An experiment in crowdsourced journalism, “Curious City” gives editorial control to its audience.

2012 Jennifer Brandel
EN Visit the project

“I want to help a growing set of people know how their news is produced.”

Jennifer Brandel, Producer, in AIR Media Works

An initiative of the Association of Independents in Radio (AIR)’s Localore project, Chicago-based Curious City inverts a top-down journalism model by putting the public in the place of the editor and letting them choose the news lead. Web visitors can submit questions to a team of journalists and vote on their favorites. The journalists then investigate the winning questions, posting a completed story to the Curious City website. The Curious City questions often revolve around the project’s home city of Chicago, focusing on the city’s cultural oddities and rich history.
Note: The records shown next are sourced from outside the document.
/-!
# Line `log-concave-core-bounded-phase` — skeleton S4′ (lead c2) for crux `BalabanIR.BirComplexStableXYR`
# (stmt-HubbardSuperconductivity-14845)

S4′ = lead c1's honest re-cut S3 (two antecedent-free stubs = the crux split along its conjunction) with each stub
SHRUNK to exactly its open content, using what landed in lead c2's cycle 1:

* `stub_complexPositivityR3` — bare real-part positivity `0 < Re Z` for window range `r ≥ 3` only, even
  `L₀ ≤ L ≤ M`, `K ≥ K₀(r,B,c₀)`.  The rest of S3's `stub_complexPositivity` (`r = 2`: `birEven_partitionFunction_pos`;
  `Im Z = 0` for every `r`: (R)-reality `partitionFunction_conj_eq_self`) is discharged by the landed reduction
  `Theorems.birMulti_complexPositivity_reduction` (p119709, file …RMultiSlice, which also lands the `r`-general slice
  factorisation and the `S`-pseudo-Hermiticity `T* = S T S` of the `(r−1)`-block transfer kernel — the structural
  reason no positivity mechanism exists at `r ≥ 3`).
* `stub_complexSliceOrderHalf` — the SLICE-AVERAGED complex deficit bound AT THE CRUX'S OWN THRESHOLD,
  `Re ∫ D e^{−A} ≤ ½·Re Z`, `D = L⁻⁴ Σ_{x,y}(1 − cos(θ_{x,0} − θ_{y,0})) = 1 − O`, for `r ≥ 2`: given positivity it is EQUIVALENT
  to conjunct 2 of the crux (`O = 1 − D` pointwise), so `crux ⇔ S4′-1 ∧ S4′-2` — the registered content is exactly the open
  content, no strengthening (S3 registered the pointwise two-point bound with a spin-wave-sized constant; the quantitative
  averaged variant `ComplexSliceDeficit`, `≤ C/(c₀K)·Re Z`, keeps its landed glue `Theorems.stub_splitGlueR3`, p120430;
  Gaussian backbone landed: `birComplexStableXYR_spinWave`, C = 32/c₀).

ENDGAME (proved by lead c2, Theses-free, file `Theorems/BalabanIRBirComplexStableXYRSplitGlueR3.lean` + its append): the glue
`stub_splitGlueHalf : ComplexPositivityR3-body → ComplexSliceOrderHalf-body → crux-body` (`sg_core_avg` with `κ = 1/2`; `Im Z = 0`
by (R)-reality; `r = 2` positivity by `birEven_partitionFunction_pos`), LANDED p120778 (in-file copy `splitGlueHalf'` until the farm has built the module).
Sorries only in `stub_*` (the two XL stubs); `BirComplexStableXYR_of = stub_splitGlueHalf stub_complexPositivityR3 stub_complexSliceOrderHalf` (up to
`dsimp`) concludes the crux BY NAME.

STATUS (lead c2, cycle 1): both stubs are crux-sized and `stub-blocked` on a theorem that exists neither in the tree
nor in print — the volume-uniform small/large-field multiscale expansion for complex conjugate-paired activities on the
real massless Gaussian backbone (blueprint `Lines/log-concave-core-bounded-phase.md` §3, M2–M5; M0–M1 landed).  Worker
w-pos (stub 1): "stub-blocked: none in tree/Mathlib — the ONE missing theorem is the volume-uniform low-temperature
multiscale (small/large-field cluster) expansion for admissible complex window actions at r ≥ 3: log Z = Σ_X φ_X (real,
translation-covariant local terms) + R, |Im R| < π/2".  Item-ready `let`-style copies for the planner at the end of the
file: `ComplexPositivityR3`, `ComplexSliceOrderHalf` (equivalent split), `ComplexSliceDeficit` (quantitative variant),
`RealFaceSliceOrder`.
-/

set_option linter.dupNamespace false -- crux workfile namespace `Summit.<S>.<S>.Cruxes…` (D-0017 layout)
Former winning questions include: What is the origin of Chicago’s distinctive wooden fire escapes? What’s the average income of a Chicago street performer? Is it possible to discern how the Chicago accent came to be? The questions shed light on Chicago, as well as urban life in general.

The website has three sections: Up For Voting; Answered & Investigating; New and Unanswered. Each provides a window to a different part in the creative process. The result is transparent journalism. In the finished pieces, the journalists also reveal their creative process, as well as their correspondence with the original submitter.